BACKWARD PASS REQUIREMENTS:
-
RECOMPUTATION: Given dO (upstream gradient, same shape as O), Q, K, V, O, and L, compute: dQ: (B, H, N, D) — gradient w.r.t. queries dK: (B, H, N, D) — gradient w.r.t. keys dV: (B, H, N, D) — gradient w.r.t. values
The backward pass must NOT materialize the full (N, N) attention matrix either. It recomputes softmax probabilities P on-the-fly from the stored L and locally recomputed S = Q_tile @ K_tile^T * scale.
-
GRADIENT FORMULAS (for a single tile interaction): Let scale = 1/sqrt(D). For each (Q_tile, KV_tile) pair:
a) Recompute local attention scores: S = Q_tile @ K_tile^T * scale Shape: S is (T_q, T_kv) where T_q and T_kv are tile lengths. b) Recompute local softmax: P = exp(S - L_query[:, None]) L_query are the logsumexp values for the query rows in this tile, broadcast against the key dimension. Shape: P is (T_q, T_kv). c) Compute local dV contribution and ACCUMULATE: dV_tile += P^T @ dO_tile d) Compute local dP: dP = dO_tile @ V_tile^T Shape: (T_q, T_kv) e) Compute local dS via the softmax gradient: rowsum_PdP = (P * dP).sum(axis=-1, keepdims=True) # shape (T_q, 1) dS = P * (dP - rowsum_PdP) This is the dsoftmax formula. The rowsum is over the KEY axis (last axis). The subtraction broadcasts rowsum_PdP from (T_q, 1) to (T_q, T_kv). The elementwise multiply by P is the FINAL step. f) Compute local dQ contribution and ACCUMULATE: dQ_tile += dS @ K_tile g) Compute local dK contribution and ACCUMULATE: dK_tile += dS^T @ Q_tile
IMPORTANT: dQ, dK, dV contributions must be ACCUMULATED (added) across all KV tiles within a Q tile, not overwritten.
-
TILING: The backward pass uses the same tiling pattern as forward:
- Outer loop over Q tiles (query blocks)
- Inner loop over KV tiles (key/value blocks)
- For causal attention, skip (Q_tile, KV_tile) pairs that are entirely above the diagonal (all key positions > all query positions)
- Within each Q tile, initialize dQ_tile, dK_tile, dV_tile accumulators and accumulate contributions from each KV tile
-
BATCHING: Handle (B, H, N, D) tensors. You may loop over (b, h) or use batched operations — either is acceptable.
-
CAUSAL MASKING IN BACKWARD: When causal=True, the backward pass must apply the same masking pattern as the forward pass. For each (Q_tile, KV_tile) pair:
- If the entire block is above the diagonal, SKIP it (no contribution to any gradient)

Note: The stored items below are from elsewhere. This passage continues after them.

import Literature.NumberTheory.EllipticCurves.LocalTateSelfDualityTorsion
import Literature.NumberTheory.EllipticCurves.SelmerTorsionInclusion
import Literature.NumberTheory.GaloisRepresentations.ContinuousShapiroOpenCoinducedDescent
import Literature.AnabelianGeometry.AbsoluteAnabelian.GaloisCyclotomeH2Levels
import HarnessLib

/-!
# Level change for the local Tate self-pairings of `E[N]` and `E[n]`, `n d = N`: `⟨d x, d y⟩_n = ⟨x, y⟩_N mod n`

Topic `NumberTheory/EllipticCurves`; namespace `Literature.NumberTheory.EllipticCurves`. Sequel of
`LocalTateSelfDualityTorsion.lean` (brick K2 floor (a) of the hT₂ programme of crux K★ stmt-BirchSwinnertonDyer-22226,
memo `Summits/BirchSwinnertonDyer/BirchSwinnertonDyer/Cruxes/StarredOptimalManinUnitFiveSeven/Lines/kato-lever-hT2-programme.md`
§4): floor (b), second half — the COMPATIBILITY IN THE LEVEL that makes the self-pairings `⟨·,·⟩_{p^k}` on
`H¹(F, E[p^k]|_{Γ_F})` a coherent `ℤ_p = lim ℤ/p^k`-valued pairing on `H¹(F, T_pW) = lim_k H¹(F, E[p^k])` (floor (c)).
Definitions with bodies and theorems; no named fact, no instance, no `sorry`.

For levels `n d = N`, Weil pairings `e_N` on `E[N]` and `e_n` on `E[n]` COMPATIBLE in Silverman's sense III.8.1 (e)
(`e_n(dS, dT) = e_N(S, T)^d`, which the tree PROVES for its constructed Weil pairing:
`WeierstrassCurve.weilPairingFun_zsmul_zsmul` / `weilPairingFun_pow_succ` / `exists_weilPairing_tower`), and THE
invariant maps `inv_n = Prop121vii.invLevel F n` of the tree (compatible along the power maps: `invLevel_muPowHom`,
`inv_n((ζ ↦ ζ^d)_* c) = inv_N(c) mod n`):

* `torsionMulHom` / `torsionMulMor` — multiplication by `d`, `E[N]|_{Γ_F} → E[n]|_{Γ_F}` (`Γ_F`-equivariant): the
  `ℕ`-level form (levels `n d = N` as in `invLevel_muPowHom`) of the tree's `geomTorsionZSMul W (d : ℤ) _`
  (`SelmerTorsionInclusion.lean`, the map under the Selmer-side `H¹` transition maps `torsionH1OfDvd` / `resH1Hom`),
  DEFINED as that map (`torsionMulHom_eq_geomTorsionZSMul : … = … := rfl`) so that the `ℤ_p`-limit consumers meet one object;
* `muPowRes` — the power map `ζ ↦ ζ^d` on the RESTRICTED modules `μ_N(K̄₀)|_{Γ_F} → μₙ(K̄₀)|_{Γ_F}` (the value groups of
  the restricted Weil cup products of `LocalWeilPairingDuality.lean`; DEFINED as `(TopRep.resFunctor _).map (muPowHom K₀ N n d h)`), `muTransfer_muPow` (it commutes with the
  transfers `muRestrictIso` to `μ(F̄)` and the tree's `muPowHom F`), `cohomologyMap_muRestrictIso_muPowRes` (the same on `H²`);
* `cohomologyMap_muPowRes_weilCupProduct` — **`(ζ ↦ ζ^d)_* (x ∪_{e_N} y) = (d_* x) ∪_{e_n} (d_* y)`** (covariant
  naturality of the cup product, `ContPairing.cupProduct_map`);
* ★ `levelTatePairing_invLevel_levelChange` — **`⟨d_* x, d_* y⟩_{n, inv_n} = ⟨x, y⟩_{N, inv_N} mod n`**
  (`ZMod.castHom`), over a non-archimedean local field `F ⊇ K₀` of characteristic `0`.

BSD is not proved by any of this.

## References
* J. H. Silverman, *The Arithmetic of Elliptic Curves*, 2nd ed. 2009, Prop. III.8.1 (e). [SilvermanAEC2009]
* J. Neukirch, A. Schmidt, K. Wingberg, *Cohomology of Number Fields*, 2008, I §4 (1.4.2), (7.2.6);
  B. Perrin-Riou, Invent. Math. 115 (1994) §3.6.1 (the `Λ`-adic pairing as a limit of finite-level pairings).
  [NeukirchSchmidtWingberg2008]
* J.-P. Serre, *Local Fields*, 1979, XIII §3 (invariant maps and change of level). [SerreLocalFields1979]
-/

noncomputable section

open CategoryTheory Function Field
open Literature.NumberTheory.GaloisRepresentations
open Literature.NumberTheory.GaloisRepresentations.DiscreteGaloisModule (mu MuCarrier)
open Literature.AnabelianGeometry.AbsoluteAnabelian (muPow muPowHom muVal_muPow)

universe u

namespace Literature.NumberTheory.EllipticCurves

open _root_.WeierstrassCurve

attribute [local instance] absoluteGaloisGroup_compactSpace
attribute [local instance] finite_geomTorsion_of_neZero

variable {K₀ : Type u} [Field K₀] (W : WeierstrassCurve K₀) [W.IsElliptic] (F : Type u) [Field F] [Algebra K₀ F]
  (N n d : ℕ) [NeZero N] [NeZero n] (h : n * d = N)

/-! ### Multiplication by `d`: `E[N] → E[n]` -/

omit [W.IsElliptic] [NeZero N] [NeZero n] in
include h in
/-- Level bookkeeping: `N ∣ n · d` in `ℤ` for `n d = N`. [folklore] -/
private theorem natCast_dvd_mul_of_eq : (N : ℤ) ∣ (n : ℤ) * (d : ℤ) :=
  dvd_of_eq (by exact_mod_cast h.symm)

/-- **Multiplication by `d`, `E[N] → E[n]`** (`n d = N`), on the geometric torsion of `W/K₀`: the tree's
`geomTorsionZSMul W (d : ℤ) _` (`SelmerTorsionInclusion.lean`) at the `ℕ`-levels `n d = N` of `invLevel_muPowHom`
(DEFINITIONALLY that map: `torsionMulHom_eq_geomTorsionZSMul`). [cite: SilvermanAEC2009, Prop. III.8.1 (e)] -/
def torsionMulHom : geomTorsion W N →+ geomTorsion W n :=
  geomTorsionZSMul W (d : ℤ) (natCast_dvd_mul_of_eq N n d h)

omit [W.IsElliptic] [NeZero N] [NeZero n] in
/-- `torsionMulHom` IS the tree's `geomTorsionZSMul` (by `rfl`): one object for the Selmer-side transition maps
(`torsionH1OfDvd`, `resH1Hom` over `geomTorsionZSMul`) and for the `ℤ_p`-limit of the local Tate pairings.
[cite: SilvermanAEC2009, Prop. III.8.1 (e)] -/
theorem torsionMulHom_eq_geomTorsionZSMul :
    torsionMulHom W N n d h = geomTorsionZSMul W (d : ℤ) (natCast_dvd_mul_of_eq N n d h) := rfl

omit [W.IsElliptic] [NeZero N] [NeZero n] in
/-- Unfolding `torsionMulHom` on underlying points: `d • T` (= `coe_geomTorsionZSMul`). [cite: SilvermanAEC2009, Prop. III.8.1 (e)] -/
@[simp] theorem coe_torsionMulHom (T : geomTorsion W N) :
    ((torsionMulHom W N n d h T : geomTorsion W n) : geomPoints W) = (d : ℤ) • (T : geomPoints W) := rfl

omit [W.IsElliptic] [NeZero N] [NeZero n] in
/-- Multiplication by `d` commutes with the Galois action (`Γ_F` through `Γ_{K₀}`; `geomTorsionZSMul_smul`).
[cite: SilvermanAEC2009, Prop. III.8.1 (e)] -/
theorem torsionMulHom_smul (σ : absoluteGaloisGroup F) (T : geomTorsion W N) :
    torsionMulHom W N n d h (torsionRestricted W F N σ T) = torsionRestricted W F n σ (torsionMulHom W N n d h T) := by
  rw [torsionRestricted_apply_apply, torsionRestricted_apply_apply]
  exact geomTorsionZSMul_smul W (d : ℤ) (natCast_dvd_mul_of_eq N n d h) (absGaloisRestrict K₀ F σ) T

/-- Multiplication by `d` as a morphism of topological `Γ_F`-representations `E[N]|_{Γ_F} ⟶ E[n]|_{Γ_F}`.
[cite: SilvermanAEC2009, Prop. III.8.1 (e)] -/
def torsionMulMor : (torsionRestricted W F N).toTopRep ⟶ (torsionRestricted W F n).toTopRep :=
  TopRep.ofHom
    { toFun := torsionMulHom W N n d h
      map_add' := map_add _
      map_smul' := fun c T => map_zsmul _ c T
      cont := continuous_of_discreteTopology
      isIntertwining' := fun σ => ContinuousLinearMap.ext fun T => torsionMulHom_smul W F N n d h σ T }

omit [W.IsElliptic] [NeZero N] [NeZero n] in
/-- Unfolding `torsionMulMor`. [cite: SilvermanAEC2009, Prop. III.8.1 (e)] -/
@[simp] theorem torsionMulMor_hom_apply (T : geomTorsion W N) :
    (torsionMulMor W F N n d h).hom T = torsionMulHom W N n d h T := rfl

/-! ### The power map on the restricted roots of unity and its comparison with the transfers -/

omit [W.IsElliptic] [NeZero N] [NeZero n] in
/-- **The power map `ζ ↦ ζ^d` on the RESTRICTED modules `μ_N(K̄₀)|_{Γ_F} ⟶ μₙ(K̄₀)|_{Γ_F}`** (the value groups of the
restricted Weil cup products of `LocalWeilPairingDuality.lean`): the functorial image `(TopRep.resFunctor _).map` of the
tree's `muPowHom K₀ N n d h` (so consumers holding `resFunctor.map muPowHom` meet one object; `muPowRes_hom_apply`).
[cite: SerreLocalFields1979, XIII §3] -/
def muPowRes :
    TopRep.res (absGaloisRestrict K₀ F : absoluteGaloisGroup F →* absoluteGaloisGroup K₀) (mu K₀ N).toTopRep ⟶
      TopRep.res (absGaloisRestrict K₀ F : absoluteGaloisGroup F →* absoluteGaloisGroup K₀) (mu K₀ n).toTopRep :=
  (TopRep.resFunctor (absGaloisRestrict K₀ F : absoluteGaloisGroup F →* absoluteGaloisGroup K₀)).map (muPowHom K₀ N n d h)

omit [W.IsElliptic] [NeZero N] [NeZero n] in
/-- Unfolding `muPowRes`. [cite: SerreLocalFields1979, XIII §3] -/
@[simp] theorem muPowRes_hom_apply (v : MuCarrier K₀ N) :
    (muPowRes F N n d h).hom v = muPow K₀ N n d h v := rfl

omit [NeZero N] [NeZero n] in
/-- `ι(ζ^d) = ι(ζ)^d` for the transfer `ι : μ(K̄₀) → μ(F̄)` along the chosen embedding `K̄₀ → F̄`.
[cite: SerreLocalFields1979, XIII §3] -/
theorem muTransfer_muPow (v : MuCarrier K₀ N) :
    muTransfer K₀ F n (muPow K₀ N n d h v) = muPow F N n d h (muTransfer K₀ F N v) := by
  apply muVal_injective F n
  rw [muVal_muTransfer, muVal_muPow, muVal_muPow, muVal_muTransfer, map_pow]

omit [W.IsElliptic] in
/-- **The transfers `μ(K̄₀)|_{Γ_F} ≅ μ(F̄)` commute with the power maps on `H²`**:
`H²(ι_n)(H²(d-th power|res) c) = H²(d-th power on μ(F̄))(H²(ι_N) c)` (both are `H²` of the same composite morphism,
`muTransfer_muPow`). [cite: SerreLocalFields1979, XIII §3] -/
theorem cohomologyMap_muRestrictIso_muPowRes [CharZero K₀] [CharZero F]
    (c : continuousCohomology 2
      (TopRep.res (absGaloisRestrict K₀ F : absoluteGaloisGroup F →* absoluteGaloisGroup K₀) (mu K₀ N).toTopRep)) :
    cohomologyMap (muRestrictIso K₀ n F).hom 2 (cohomologyMap (muPowRes F N n d h) 2 c) =
      cohomologyMap (muPowHom F N n d h) 2 (cohomologyMap (muRestrictIso K₀ N F).hom 2 c) := by
  rw [cohomologyMap_comp_apply_of_eq (muPowRes F N n d h) (muRestrictIso K₀ n F).hom
      (muPowRes F N n d h ≫ (muRestrictIso K₀ n F).hom) (fun _ => rfl) 2 c,
    cohomologyMap_comp_apply_of_eq (muRestrictIso K₀ N F).hom (muPowHom F N n d h)
      (muPowRes F N n d h ≫ (muRestrictIso K₀ n F).hom) (fun v => ?_) 2 c]
  change muPow F N n d h (muTransfer K₀ F N v) = muTransfer K₀ F n (muPow K₀ N n d h v)
  rw [muTransfer_muPow]

/-! ### Compatible Weil pairings and the cup product -/

variable (eN : geomTorsion W N → geomTorsion W N → AlgebraicClosure K₀)
  (hμN : ∀ S T, eN S T ^ N = 1)
  (haddN₁ : ∀ S₁ S₂ T, eN (S₁ + S₂) T = eN S₁ T * eN S₂ T)
  (haddN₂ : ∀ S T₁ T₂, eN S (T₁ + T₂) = eN S T₁ * eN S T₂)
  (hgalN : ∀ (σ : absoluteGaloisGroup K₀) (S T : geomTorsion W N), σ • eN S T = eN (σ • S) (σ • T))
  (en : geomTorsion W n → geomTorsion W n → AlgebraicClosure K₀)
  (hμn : ∀ S T, en S T ^ n = 1)
  (haddn₁ : ∀ S₁ S₂ T, en (S₁ + S₂) T = en S₁ T * en S₂ T)
  (haddn₂ : ∀ S T₁ T₂, en S (T₁ + T₂) = en S T₁ * en S T₂)
  (hgaln : ∀ (σ : absoluteGaloisGroup K₀) (S T : geomTorsion W n), σ • en S T = en (σ • S) (σ • T))
  (hcompat : ∀ S T : geomTorsion W N, en (torsionMulHom W N n d h S) (torsionMulHom W N n d h T) = eN S T ^ d)

omit [W.IsElliptic] in
include hcompat in
/-- The compatibility `e_n(dS, dT) = e_N(S, T)^d` in the additive currency: `(e_N(S, T))^d = e_n(dS, dT)` in `μₙ(K̄₀)`.
[cite: SilvermanAEC2009, Prop. III.8.1 (e)] -/
theorem muPow_weilPairingHom (S T : geomTorsion W N) :
    muPow K₀ N n d h (weilPairingHom W N eN hμN haddN₁ haddN₂ S T) =
      weilPairingHom W n en hμn haddn₁ haddn₂ (torsionMulHom W N n d h S) (torsionMulHom W N n d h T) := by
  apply muVal_injective K₀ n
  apply Units.ext
  rw [muVal_muPow, Units.val_pow_eq_pow_val]
  change (((MuCarrier.toAdditive (weilPairingHom W N eN hμN haddN₁ haddN₂ S T)).toMul :
      (AlgebraicClosure K₀)ˣ) : AlgebraicClosure K₀) ^ d =
    (((MuCarrier.toAdditive (weilPairingHom W n en hμn haddn₁ haddn₂ (torsionMulHom W N n d h S)
      (torsionMulHom W N n d h T))).toMul : (AlgebraicClosure K₀)ˣ) : AlgebraicClosure K₀)
  rw [coe_weilPairingHom, coe_weilPairingHom, hcompat]

omit [W.IsElliptic] in
include hcompat in
/-- **Covariant naturality of the restricted Weil cup product along the level**:
`(ζ ↦ ζ^d)_* (x ∪_{e_N} y) = (d_* x) ∪_{e_n} (d_* y)` in `H²(Γ_F, μₙ(K̄₀)|_{Γ_F})`. [cite: NeukirchSchmidtWingberg2008, I §4 (1.4.2)]
[cite: SilvermanAEC2009, Prop. III.8.1 (e)] -/
theorem cohomologyMap_muPowRes_weilCupProduct (x y : continuousCohomology 1 (torsionRestricted W F N).toTopRep) :
    cohomologyMap (muPowRes F N n d h) 2
        (((weilContPairing W N eN hμN haddN₁ haddN₂ hgalN).restrict (absGaloisRestrict K₀ F)).cupProduct x y) =
      ((weilContPairing W n en hμn haddn₁ haddn₂ hgaln).restrict (absGaloisRestrict K₀ F)).cupProduct
        (cohomologyMap (torsionMulMor W F N n d h) 1 x) (cohomologyMap (torsionMulMor W F N n d h) 1 y) :=
  ContPairing.cupProduct_map
    ((weilContPairing W N eN hμN haddN₁ haddN₂ hgalN).restrict (absGaloisRestrict K₀ F))
    ((weilContPairing W n en hμn haddn₁ haddn₂ hgaln).restrict (absGaloisRestrict K₀ F))
    (torsionMulMor W F N n d h) (torsionMulMor W F N n d h) (muPowRes F N n d h)
    (fun S T => by
      rw [muPowRes_hom_apply, ContPairing.restrict_toLin, ContPairing.restrict_toLin, weilContPairing_toLin_apply,
        weilContPairing_toLin_apply]
      exact muPow_weilPairingHom W N n d h eN hμN haddN₁ haddN₂ en hμn haddn₁ haddn₂ hcompat S T)
    x y

include hcompat in
/-- ★ **Level change for the local Tate self-pairings with THE invariant maps**: for `n d = N`,
`⟨d_* x, d_* y⟩_{n, inv_n} = ⟨x, y⟩_{N, inv_N} mod n`, `inv = Prop121vii.invLevel F` (compatible along the power maps,
`invLevel_muPowHom`). This is the coherence of the family `(⟨·,·⟩_{p^k})_k` defining the `ℤ_p`-valued local Tate
pairing on `H¹(F, T_pW) = lim_k H¹(F, E[p^k])`. [cite: NeukirchSchmidtWingberg2008, (7.2.6)] [cite: SilvermanAEC2009, Prop. III.8.1 (e)] -/
theorem levelTatePairing_invLevel_levelChange [CharZero K₀] [CharZero F] [ValuativeRel F] [TopologicalSpace F]
    [IsNonarchimedeanLocalField F] (x y : continuousCohomology 1 (torsionRestricted W F N).toTopRep) :
    levelTatePairing W F n en hμn haddn₁ haddn₂ hgaln
        (Literature.AnabelianGeometry.AbsoluteAnabelian.Prop121vii.invLevel F n)
        (cohomologyMap (torsionMulMor W F N n d h) 1 x) (cohomologyMap (torsionMulMor W F N n d h) 1 y) =
      ZMod.castHom (Dvd.intro d h) (ZMod n)
        (levelTatePairing W F N eN hμN haddN₁ haddN₂ hgalN
          (Literature.AnabelianGeometry.AbsoluteAnabelian.Prop121vii.invLevel F N) x y) := by
  rw [levelTatePairing_eq_iota_weilCupProduct, levelTatePairing_eq_iota_weilCupProduct,
    ← cohomologyMap_muPowRes_weilCupProduct W F N n d h eN hμN haddN₁ haddN₂ hgalN en hμn haddn₁ haddn₂ hgaln hcompat,
    cohomologyMap_muRestrictIso_muPowRes]
  exact Literature.AnabelianGeometry.AbsoluteAnabelian.invLevel_muPowHom F h _

end Literature.NumberTheory.EllipticCurves

end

- If partially masked, apply the causal mask to S before computing P: S = S + causal_mask (masked positions = -inf) Then exp(S - L) gives 0 for masked positions, which correctly zeros out their contribution to dV, dS, dQ, and dK.
-
NUMERICAL STABILITY:
- L already incorporates the row max from forward, so exp(S - L[:, None]) has arguments ≤ 0, which is stable (no overflow).
- The dsoftmax formula computes (dP - rowsum(P*dP)). Both dP and rowsum can be large, but the subtraction is benign because the result is multiplied by P (which sums to 1 per row), keeping dS bounded.
- Use float64 for intermediate reductions if possible.
Deliver:
- Function flash_attention_fwd(Q, K, V, tile_size, causal=True) → returns (O, cache) where cache = {'O': O, 'L': L, 'Q': Q, 'K': K, 'V': V} and L has shape (B, H, N)
- Function flash_attention_bwd(dO, cache, tile_size, causal=True) → returns (dQ, dK, dV) each of shape (B, H, N, D)
- Test 1 (gradient check): (B=1, H=1, N=64, D=32, T=16, causal=True) → Compare dV against central finite differences across ALL elements → Spot-check dQ and dK at 10 random positions → Assert relative error < 1e-5 for all
- Test 2 (vs naive backward): (B=2, H=4, N=256, D=64, T=64, causal=True) → Compare dQ, dK, dV against naive full-materialized backward → Assert max relative error < 1e-4
- Test 3 (memory): (B=1, H=1, N=4096, D=64, T=128, causal=True) → Use tracemalloc to verify peak memory is less than 20% of the memory required for a single (N, N) matrix
Use only NumPy. No PyTorch, JAX, TensorFlow, or autograd.